CTPA showed concentric intraluminal hyperdense filling defect within anterior and lateral basal segmental branches of right lower pulmonary artery, and suspected sclerotherapy-related pulmonary embolism.
Discussion
Pulmonary embolism is a rare but life-threatening complication of sclerotherapy. In a review article, Saraswat and Verma 3 concluded that the incidence of embolization ranged from 0.5% to 4.3%. Alexander et al. 4 described that the risk of embolism included the volume of glue, injection rate, and the size of gastric varices. Another study showed that the volume of glue was associated with the risk of embolization. 5 Our patient illustrates that the risk of pulmonary embolism is associated with the large volume of cyanoacrylate.
The pathophysiology of pulmonary embolism during endoscopic sclerotherapy is associated with a portosystemic vascular shunt (Figure 4), espectially a gastrosplenorenal shunt which reopens from embryonic vascular pathways. This shunt is a high flow shunt portal circulation to systemic circulation and may carry clots or embolic material from injected varices to the systemic venous flow, right heart, and then pulmonary circulation. 6

Preoperative contrast-enhanced abdominal CT scan from this patient shows portosystemic shunt. (a) Dilated gastroepipoic vein. (b) Dilated left gastric vein. (c) Esophageal varice.

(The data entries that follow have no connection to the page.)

import Literature.Computability.Cryptography.IndistinguishabilityPostProcessing
import HarnessLib

/-!
# Post-processing ensembles of variable-length samples (Goldreich 2001, §3.2.3) — e.g. padding commitments to a fixed length

Companion of `IndistinguishabilityPostProcessing.lean`, whose `IsCompIndistinguishable.map_fp` requires the
two ensembles to be supported on strings of ONE length `ℓ(n)` per level: the composed distinguisher
`PostProc.lift D F cl` must know `D`'s coin count on the post-processed input, and in the tree's model
(`Randomized.lean`: the coin budget is a function of the input LENGTH) that count is recovered from the
game-input length `2n + 2 + ℓ(n)`. Ensembles such as the commitment strings of a bit-commitment scheme
(`commitEnsemble`, `CommitmentsSignatures.lean`) have samples of VARYING (polynomially bounded) length at one
level, so one level occupies a whole window `[2n + 2, 2n + 2 + B(n)]` of input lengths and consecutive
windows overlap.

This file proves the variable-length form **`IsCompIndistinguishable.map_fp_of_length_le`**: if `X ≈ Y` have
samples of length `≤ B(n)` and `F ∈ FP` maps every game input `⟨1ⁿ, s⟩`, `|s| ≤ B(n)`, to a string of length
`ℓ'(n)`, then `F(1ⁿ, X) ≈ F(1ⁿ, Y)`. The proof is the contradiction argument of the companion run on a
SPARSE infinite set of bad levels whose windows are pairwise disjoint (`seqW`: from an infinite set of levels
pick `n₀ < n₁ < ⋯` with `n_{k+1} > 2n_k + 2 + B(n_k)`), so that along those levels the input length again
determines the level (`nOfW_window`) and the advice budget `clW` is well defined; at all other lengths the
budget is `0` (the composed distinguisher is still a legitimate PPT machine, and only its advantage on the
sparse set is used). Typical use: padding the samples to a fixed length (`10*`/length-header codes), after which
the fixed-length lemmas of the tree apply. All proved; no named facts.

## References

* O. Goldreich, *Foundations of Cryptography I*, CUP 2001, §3.2.3 ("The Hybrid Technique: A Digest", PDF p. 141:
  efficient transformations preserve computational indistinguishability), §2.2.3.2 (sparse sets of lengths).
* S. Arora, B. Barak, *Computational Complexity*, CUP 2009, Def. 7.1 (the random tape of a PTM).
-/

namespace Literature.Computability.Cryptography

open Filter Asymptotics Polynomial _root_.Computability Complexity Complexity.Brick MetaComplexity PRGTrunc PostProc

namespace PostProcVar

/-! ### A sparse sequence of levels with disjoint windows -/

section Sparse

variable {S : Set ℕ} (hS : S.Infinite) (g : ℕ → ℕ)

/-- **A sparse enumeration of an infinite set of levels**: `seqW 0 ∈ S` and `seqW (k+1) ∈ S` exceeds
`g (seqW k)` (the end of the previous window). [cite: Goldreich2001, §2.2.3.2 (sparse sets of lengths)] -/
noncomputable def seqW : ℕ → ℕ
  | 0 => Classical.choose hS.nonempty
  | k + 1 => Classical.choose (hS.exists_gt (g (seqW k)))

/-- Every selected level lies in `S`. [folklore] -/
theorem seqW_mem : ∀ k, seqW hS g k ∈ S
  | 0 => Classical.choose_spec hS.nonempty
  | k + 1 => (Classical.choose_spec (hS.exists_gt (g (seqW hS g k)))).1

/-- The next level is beyond the previous window. [folklore] -/
theorem lt_seqW_succ (k : ℕ) : g (seqW hS g k) < seqW hS g (k + 1) :=
  (Classical.choose_spec (hS.exists_gt (g (seqW hS g k)))).2

variable (hg : ∀ n, n ≤ g n)
include hg

/-- The enumeration is strictly increasing (when `g n ≥ n`). [folklore] -/
theorem seqW_strictMono : StrictMono (seqW hS g) :=
  strictMono_nat_of_lt_succ fun k => (hg _).trans_lt (lt_seqW_succ hS g k)

/-- Windows of distinct selected levels are disjoint: if `L` lies in the windows `[n, g n]` of both
`seqW k` and `seqW k'` then `k = k'`. [folklore] -/
theorem seqW_window_unique {k k' L : ℕ} (hk : seqW hS g k ≤ L ∧ L ≤ g (seqW hS g k))
    (hk' : seqW hS g k' ≤ L ∧ L ≤ g (seqW hS g k')) : k = k' := by
  by_contra hne
  wlog hlt : k < k' generalizing k k'
  · exact this hk' hk (Ne.symm hne) (by omega)
  have h1 : g (seqW hS g k) < seqW hS g (k + 1) := lt_seqW_succ hS g k
  have h2 : seqW hS g (k + 1) ≤ seqW hS g k' := (seqW_strictMono hS g hg).monotone hlt
  omega

end Sparse

/-! ### The window of a level and the advice budget -/

section Budget

variable {S : Set ℕ} (hS : S.Infinite) (B : ℕ → ℕ)

/-- The end of the window of input lengths of level `n`: `⟨1ⁿ, s⟩` with `|s| ≤ B n` has length in
`[2n + 2, 2n + 2 + B n]`. [folklore] -/
def wEnd (n : ℕ) : ℕ := 2 * n + 2 + B n

/-- `n ≤ wEnd B n`. [folklore] -/
theorem le_wEnd (n : ℕ) : n ≤ wEnd B n := by unfold wEnd; omega

/-- `L` is in the window of level `n`. [folklore] -/
def InWin (n L : ℕ) : Prop := 2 * n + 2 ≤ L ∧ L ≤ wEnd B n

/-- **The level read off an input length** along the sparse sequence (`0` if none). [folklore] -/
noncomputable def nOfW (L : ℕ) : ℕ :=
  open scoped Classical in
  if h : ∃ k, InWin B (seqW hS (wEnd B) k) L then seqW hS (wEnd B) (Classical.choose h) else 0

/-- On the window of a selected level the level is read off correctly. [folklore] -/
theorem nOfW_window {k L : ℕ} (hL : InWin B (seqW hS (wEnd B) k) L) : nOfW hS B L = seqW hS (wEnd B) k := by
  classical
  have h : ∃ k, InWin B (seqW hS (wEnd B) k) L := ⟨k, hL⟩
  rw [nOfW, dif_pos h]
  have hk := Classical.choose_spec h
  have heq : Classical.choose h = k :=
    seqW_window_unique hS (wEnd B) (le_wEnd B) ⟨by have := hk.1; omega, hk.2⟩ ⟨by have := hL.1; omega, hL.2⟩
  rw [heq]

/-- The level read off a length is at most the length. [folklore] -/
theorem nOfW_le (L : ℕ) : nOfW hS B L ≤ L := by
  classical
  unfold nOfW
  split_ifs with h
  · have := (Classical.choose_spec h).1; omega
  · exact Nat.zero_le _

/-- **The advice budget**: on the windows of the selected levels, `D`'s coin count on the post-processed input
of that level; `0` elsewhere. [folklore] -/
noncomputable def clW (D : RandAlg (List Bool) Bool) (ℓ' : ℕ → ℕ) (L : ℕ) : ℕ :=
  open scoped Classical in
  if ∃ k, InWin B (seqW hS (wEnd B) k) L then D.coinLen (2 * nOfW hS B L + 2 + ℓ' (nOfW hS B L)) else 0

/-- On the window of a selected level the budget is `D`'s coin count for that level. [folklore] -/
theorem clW_window (D : RandAlg (List Bool) Bool) (ℓ' : ℕ → ℕ) {k L : ℕ} (hL : InWin B (seqW hS (wEnd B) k) L) :
    clW hS B D ℓ' L = D.coinLen (2 * seqW hS (wEnd B) k + 2 + ℓ' (seqW hS (wEnd B) k)) := by
  classical
  rw [clW, if_pos ⟨k, hL⟩, nOfW_window hS B hL]

/-- The budget is polynomially bounded. [Arora–Barak 2009, Def. 7.1] [folklore] -/
theorem clW_le (D : RandAlg (List Bool) Bool) {ℓ' : ℕ → ℕ} {p P' : Polynomial ℕ} (hp : ∀ k, D.coinLen k ≤ p.eval k)
    (hP' : ∀ n, ℓ' n ≤ P'.eval n) (L : ℕ) : clW hS B D ℓ' L ≤ (p.comp (2 * X + 2 + P')).eval L := by
  classical
  unfold clW
  split_ifs with h
  · have hnL := nOfW_le hS B L
    calc D.coinLen (2 * nOfW hS B L + 2 + ℓ' (nOfW hS B L)) ≤ p.eval (2 * nOfW hS B L + 2 + ℓ' (nOfW hS B L)) := hp _
      _ ≤ p.eval (2 * L + 2 + P'.eval L) := polynomial_eval_mono p (by
          have := (hP' (nOfW hS B L)).trans (polynomial_eval_mono P' hnL); omega)
      _ = (p.comp (2 * X + 2 + P')).eval L := by simp [Polynomial.eval_comp]
  · exact Nat.zero_le _

end Budget

end PostProcVar

open PostProcVar

/-- Non-negligible nonnegative sequences are frequently above an inverse polynomial (private copy).
[Goldreich 2001, Def. 1.3.5] [folklore] -/
private theorem exists_frequently_ge_of_not_negligible_vl {u : ℕ → ℝ} (h0 : ∀ n, 0 ≤ u n)
    (h : ¬ SuperpolynomialDecay atTop (fun n : ℕ => (n : ℝ)) u) :
    ∃ c : ℕ, ∃ᶠ n : ℕ in atTop, 1 / (n : ℝ) ^ c ≤ u n := by
  have h' := (isNegligible_iff_eventually_lt_of_nonneg h0).not.1 h
  push Not at h'
  obtain ⟨c, hc⟩ := h'
  exact ⟨c, by simpa [Filter.not_eventually, not_lt] using hc⟩

/-- `|1ⁿ| = n`. [folklore] -/
private theorem length_unaryEncodeNat_vl (n : ℕ) : (unaryEncodeNat n).length = n := unary_decode_encode_nat n

/-- **Acceptance of the composed distinguisher on variable-length samples**: if every sample of `X` has length
`≤ B n`, `F` maps the game inputs of level `n` to length `ℓ'(n)`, and the budget equals `D`'s coin count at
`2n + 2 + ℓ'(n)` on the whole window of `n`, then `lift D F cl` accepts `X` as `D` accepts `F(1ⁿ, X)`.
[cite: Goldreich2001, Def. 3.2.2] -/
theorem acceptPMF_lift_of_length_le (D : RandAlg (List Bool) Bool) (F : List Bool → List Bool) (cl : ℕ → ℕ) (n : ℕ)
    (X : PMF (List Bool)) {Bn ℓ' : ℕ} (hX : ∀ s ∈ X.support, s.length ≤ Bn)
    (hF : ∀ s ∈ X.support, (F (boolPair (unaryEncodeNat n) s)).length = ℓ')
    (hcl : ∀ L, 2 * n + 2 ≤ L → L ≤ 2 * n + 2 + Bn → cl L = D.coinLen (2 * n + 2 + ℓ')) :
    acceptPMF (lift D F cl) n X = acceptPMF D n (X.map fun s => F (boolPair (unaryEncodeNat n) s)) := by
  rw [acceptPMF, acceptPMF, PMF.bind_map]
  refine pmf_bind_congr_of_mem_support X fun s hs => ?_
  have hlen : cl (boolPair (unaryEncodeNat n) s).length = D.coinLen (postFn F (boolPair (unaryEncodeNat n) s)).length := by
    rw [postFn_boolPair, length_boolPair, length_boolPair, length_unaryEncodeNat_vl, hF s hs]
    exact hcl _ (by omega) (by have := hX s hs; omega)
  rw [Function.comp_apply, outputPMF_lift D F cl _ hlen, postFn_boolPair]

/-- **Computational indistinguishability is preserved by polynomial-time post-processing of variable-length
samples.** Let `X ≈ Y` be ensembles whose samples at level `n` have length AT MOST `B(n)` (`B` a polynomial),
and let `F ∈ FP` map every game input `⟨1ⁿ, s⟩` with `|s| ≤ B(n)` to a string of length `ℓ'(n)`. Then
`n ↦ F(1ⁿ, X_n)` and `n ↦ F(1ⁿ, Y_n)` are computationally indistinguishable.
[cite: Goldreich2001, §3.2.3 ("The Hybrid Technique: A Digest", PDF p. 141)] -/
theorem IsCompIndistinguishable.map_fp_of_length_le {X Y : Ensemble (List Bool)} {B : Polynomial ℕ} {ℓ' : ℕ → ℕ}
    (h : IsCompIndistinguishable X Y) (hX : ∀ n, ∀ s ∈ (X n).support, s.length ≤ B.eval n)
    (hY : ∀ n, ∀ s ∈ (Y n).support, s.length ≤ B.eval n)
    {F : List Bool → List Bool} (hF : F ∈ FP)
    (hFlen : ∀ n (s : List Bool), s.length ≤ B.eval n → (F (boolPair (unaryEncodeNat n) s)).length = ℓ' n) :
    IsCompIndistinguishable (fun n => (X n).map fun s => F (boolPair (unaryEncodeNat n) s))
      (fun n => (Y n).map fun s => F (boolPair (unaryEncodeNat n) s)) := by
  intro D hD
  by_contra hneg
  set adv : ℕ → ℝ := distAdvantage D (fun n => (X n).map fun s => F (boolPair (unaryEncodeNat n) s))
    (fun n => (Y n).map fun s => F (boolPair (unaryEncodeNat n) s)) with hadv
  obtain ⟨c, hc⟩ := exists_frequently_ge_of_not_negligible_vl (fun n => distAdvantage_nonneg D _ _ n) hneg
  set S : Set ℕ := {n | 1 / (n : ℝ) ^ c ≤ adv n} with hSdef
  have hSinf : S.Infinite := Nat.frequently_atTop_iff_infinite.1 hc
  -- `ℓ'` is polynomially bounded
  obtain ⟨P', hP'⟩ : ∃ P' : Polynomial ℕ, ∀ n, ℓ' n ≤ P'.eval n := by
    obtain ⟨pF, M, hM⟩ := hF
    refine ⟨(Polynomial.X + Polynomial.C (TM2Comp.machinePushBound M.tm) * pF).comp (2 * Polynomial.X + 2 + B), fun n => ?_⟩
    have h1 := (hM (boolPair (unaryEncodeNat n) (List.replicate (B.eval n) false))).length_le
    simp only [id] at h1
    rw [hFlen n _ (by rw [List.length_replicate]), length_boolPair, length_unaryEncodeNat_vl, List.length_replicate] at h1
    calc ℓ' n ≤ (Polynomial.X + Polynomial.C (TM2Comp.machinePushBound M.tm) * pF).eval (2 * n + 2 + B.eval n) := by
          simpa using h1
      _ = _ := by simp [Polynomial.eval_comp]
  -- the composed distinguisher with the sparse advice budget is PPT
  obtain ⟨p, hp⟩ := hD.2
  set Bf : ℕ → ℕ := fun n => B.eval n with hBf
  have hPPT : IsPPT (lift D F (clW hSinf Bf D ℓ')) encodeBool :=
    isPPT_lift hD hF ⟨_, clW_le hSinf Bf D hp hP'⟩
  have hdec := h (lift D F (clW hSinf Bf D ℓ')) hPPT
  -- on the selected levels the two advantages agree
  have hagree : ∀ k, distAdvantage (lift D F (clW hSinf Bf D ℓ')) X Y (seqW hSinf (wEnd Bf) k) = adv (seqW hSinf (wEnd Bf) k) := by
    intro k
    set n := seqW hSinf (wEnd Bf) k with hn
    have hcln : ∀ L, 2 * n + 2 ≤ L → L ≤ 2 * n + 2 + B.eval n → clW hSinf Bf D ℓ' L = D.coinLen (2 * n + 2 + ℓ' n) :=
      fun L h1 h2 => clW_window hSinf Bf D ℓ' ⟨h1, h2⟩
    simp only [hadv, distAdvantage]
    rw [acceptPMF_lift_of_length_le D F _ n (X n) (hX n) (fun s hs => hFlen n s (hX n s hs)) hcln,
      acceptPMF_lift_of_length_le D F _ n (Y n) (hY n) (fun s hs => hFlen n s (hY n s hs)) hcln]
  -- contradiction: eventually below `1/mᶜ`, but at least `1/mᶜ` on every selected level
  have hev : ∀ᶠ m in atTop, distAdvantage (lift D F (clW hSinf Bf D ℓ')) X Y m < 1 / (m : ℝ) ^ c :=
    (isNegligible_iff_eventually_lt_of_nonneg fun m => distAdvantage_nonneg _ _ _ m).1 hdec c
  have hmono : StrictMono (seqW hSinf (wEnd Bf)) := seqW_strictMono hSinf (wEnd Bf) (le_wEnd Bf)
  have htend : Tendsto (seqW hSinf (wEnd Bf)) atTop atTop := hmono.tendsto_atTop
  obtain ⟨k, hk⟩ := (htend.eventually hev).exists
  have h1 : 1 / ((seqW hSinf (wEnd Bf) k : ℕ) : ℝ) ^ c ≤ adv (seqW hSinf (wEnd Bf) k) := seqW_mem hSinf (wEnd Bf) k
  rw [← hagree k] at h1
  exact absurd hk (not_lt.2 h1)

end Literature.Computability.Cryptography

There were 17 cases of sclerotherapy-associated pulmonary embolism, including our patient (Table 1).5–15 The median age of the patients was 56 years (range 11–77 years, IQR 41 and 60 years), and 58.8% were male. The etiology of cirrhosis includes alcohol (3, 17.6%), hepatitis B (3, 17%), hepatitis C (2, 11.7%), others (3, 17.6%), and unknown cause (6, 35.2%). Cyanoacrylate was used as sclerosing agent in all patients and the mean volume of the injected cyanoacrylate mixed with lipiodol was 5.5 ml (range 1–12 mL). Clinical manifestations of sclerotherapy-related pulmonary embolism is similar to pulmonary embolism, which varies from asymptomatic to severe hypoxia with cardiac arrest. Onset of symptoms also varies from immediate after procedure to late onset up to 10 days. The location of pulmonary embolism is mostly the bilateral pulmonary arteries (9, 53%). Of 17 patients with available information, 14 (82%) received only supportive care and 2 recieved cardiopulmonary resuscitation due to variceal bleeding and massive pulmonary embolism. One patient (6%) died from massive pulmonary embolism.
Previous report of sclerotherapy-related pulmonary embolism.
GV: gastric varix; GOV: gastroesophageal varix; IGV: isolated gastric varix; HBV: hepatitis B virus; HCV: hepatitis C virus; PA: pulmonary artery; CPR: cardiopulmonary resuscitation; UGIB: upper gastrointertinal bleeding.
Conclusion
This case report shows that pulmonary embolism may occur during endoscopic sclerotherapy of gastric varices and is usually related with the volume of cyanoacrylate glue injection.
Footnotes
Declaration of conflicting interests
The author(s) declared no potential conflicts of interest with respect to the research, authorship, and/or publication of this article.
Ethical approval
Our institution does not require ethical approval for reporting individual cases or case series.
Funding
The author(s) received no financial support for the research, authorship, and/or publication of this article.
Informed consent
Written informed consent was obtained from the patient’s legally authorized representative for their anonymized information to be published in this article.